--- YOUR INSTRUCTIONS ---
Start at the line below containing "# [SemiAnbd] Remarks" and stop at the line containing "and Remark 3.1.6". Repeat every line of that stretch exactly, and nothing outside it.

--- DATA LISTING ---
import Literature.AnabelianGeometry.SemiGraphs.TemperoidsGaloisProofs
import Literature.AnabelianGeometry.SemiGraphs.TemperoidsGaloisTorsorProofs
import HarnessLib

/-!
# [SemiAnbd] Remarks 3.1.3 / 3.1.6: the named facts `GaloisObjIffTorsor`, `EndOfGaloisIsIso` — universal
# closures AS TYPED (no `[IsTopologicalGroup Π]`)

Mochizuki, *Semi-graphs of anabelioids*, Publ. RIMS **42** (2006) 221–322, §3, manuscript p. 34,
Remark 3.1.3 ("a connected object `T` of `T := B^temp(Π)` is Galois if and only if the product `T × T` is
isomorphic to the coproduct of copies of `T` indexed by the elements of the [countable!] set `Aut_T(T)` …")
and Remark 3.1.6 ("every endomorphism of a Galois connected object of a temperoid is an automorphism")
[cite: MochizukiSemiAnbd2006, Rmk 3.1.3 p.34] [cite: MochizukiSemiAnbd2006, Rmk 3.1.6 p.34].

PROOF-ONLY companion (no definitions) of `Temperoids.lean` (seat abc-iut-L3-t2); cell abc-iut, block F,
seat abc-iut-f-045.  FACT-LIST rows **F-1758** `GaloisObjIffTorsor` and **F-1755** `EndOfGaloisIsIso`: both
defs are typed over `(G : Type u) [Group G] [TopologicalSpace G]` (the section's `[IsTopologicalGroup G]`
variable is not used by their bodies, hence not a binder of the defs), while the landed discharges
`GaloisObjIffTorsor_holds` (`TemperoidsGaloisTorsorProofs.lean`) and `EndOfGaloisIsIso_holds`
(`TemperoidsGaloisProofs.lean`) carry an extra — IDLE — `[IsTopologicalGroup G]` binder, so the R7 kernel
TYPE-audit (abc-iut-w5-d199 v2) found no theorem whose type is EXACTLY the universal closure.  The
arguments are plain category theory over `B^temp(Π)` for ANY topology on the group `Π`
(`IsGaloisObj.isIso_of_endo`; the `GaloisTorsor` section of the torsor file is stated over
`[Group G] [TopologicalSpace G]` only), so the closures AS TYPED hold:
* `GaloisObjIffTorsor_closure : ∀ (G : Type u) [Group G] [TopologicalSpace G], GaloisObjIffTorsor G`;
* `EndOfGaloisIsIso_closure   : ∀ (G : Type u) [Group G] [TopologicalSpace G], EndOfGaloisIsIso G`.
Nothing is restated; no statement of the paper is strengthened in content (the printed `Π` is a tempered
topological group — the hypothesis `IsTempered G` stays inside both defs); nothing here bears on
[IUTchIII] Cor. 3.12.  A FACT row is an assumption label, not an endorsement.
-/

open CategoryTheory CategoryTheory.Limits

namespace Literature.AnabelianGeometry.SemiGraphs

universe u

/-- **[SemiAnbd] Remark 3.1.3, second sentence — universal closure AS TYPED (F-1758).** For every group
`Π` with ANY topology (no `[IsTopologicalGroup Π]`): if `Π` is tempered and `T` is a connected object of
`B^temp(Π)`, then `T` is Galois iff for every product cone `P` of `(T, T)` the cofan
`(𝟙, σ)_{σ ∈ Aut T} : ∐ T → P.pt` is a coproduct.  One line over abc-iut's
`GaloisTorsor.cofan_isColimit_of_isGaloisObj` / `GaloisTorsor.isGaloisObj_of_cofan_isColimit`.
[cite: MochizukiSemiAnbd2006, Rmk 3.1.3 p.34] -/
theorem GaloisObjIffTorsor_closure :
    ∀ (G : Type u) [Group G] [TopologicalSpace G],
      Literature.AnabelianGeometry.SemiGraphs.GaloisObjIffTorsor G := fun _ _ _ _ T hT =>
  ⟨fun hgal P hP => GaloisTorsor.cofan_isColimit_of_isGaloisObj T hgal P hP,
    fun h => GaloisTorsor.isGaloisObj_of_cofan_isColimit T hT h⟩

/-- **[SemiAnbd] Remark 3.1.6 — universal closure AS TYPED (F-1755).** For every group `Π` with ANY
topology: every endomorphism of a Galois object of `B^temp(Π)` is an isomorphism (the Galois property
applied to `𝟙` and `f`, `IsGaloisObj.isIso_of_endo`). [cite: MochizukiSemiAnbd2006, Rmk 3.1.6 p.34] -/
theorem EndOfGaloisIsIso_closure :
    ∀ (G : Type u) [Group G] [TopologicalSpace G],
      Literature.AnabelianGeometry.SemiGraphs.EndOfGaloisIsIso G := fun _ _ _ _ _ hT f =>
  hT.isIso_of_endo f

/-- The landed discharge `GaloisObjIffTorsor_holds` is the closure specialised to topological groups
(its `[IsTopologicalGroup G]` binder is idle). [cite: MochizukiSemiAnbd2006, Rmk 3.1.3 p.34] -/
example (G : Type u) [Group G] [TopologicalSpace G] [IsTopologicalGroup G] :
    GaloisObjIffTorsor_holds G = GaloisObjIffTorsor_closure G := rfl

/-- The landed discharge `EndOfGaloisIsIso_holds` is the closure specialised to topological groups.
[cite: MochizukiSemiAnbd2006, Rmk 3.1.6 p.34] -/
example (G : Type u) [Group G] [TopologicalSpace G] [IsTopologicalGroup G] :
    EndOfGaloisIsIso_holds G = EndOfGaloisIsIso_closure G := rfl

end Literature.AnabelianGeometry.SemiGraphs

--- EXERCISE OUTPUT ---
# [SemiAnbd] Remarks 3.1.3 / 3.1.6: the named facts `GaloisObjIffTorsor`, `EndOfGaloisIsIso` — universal
# closures AS TYPED (no `[IsTopologicalGroup Π]`)

Mochizuki, *Semi-graphs of anabelioids*, Publ. RIMS **42** (2006) 221–322, §3, manuscript p. 34,
Remark 3.1.3 ("a connected object `T` of `T := B^temp(Π)` is Galois if and only if the product `T × T` is
isomorphic to the coproduct of copies of `T` indexed by the elements of the [countable!] set `Aut_T(T)` …")
and Remark 3.1.6 ("every endomorphism of a Galois connected object of a temperoid is an automorphism")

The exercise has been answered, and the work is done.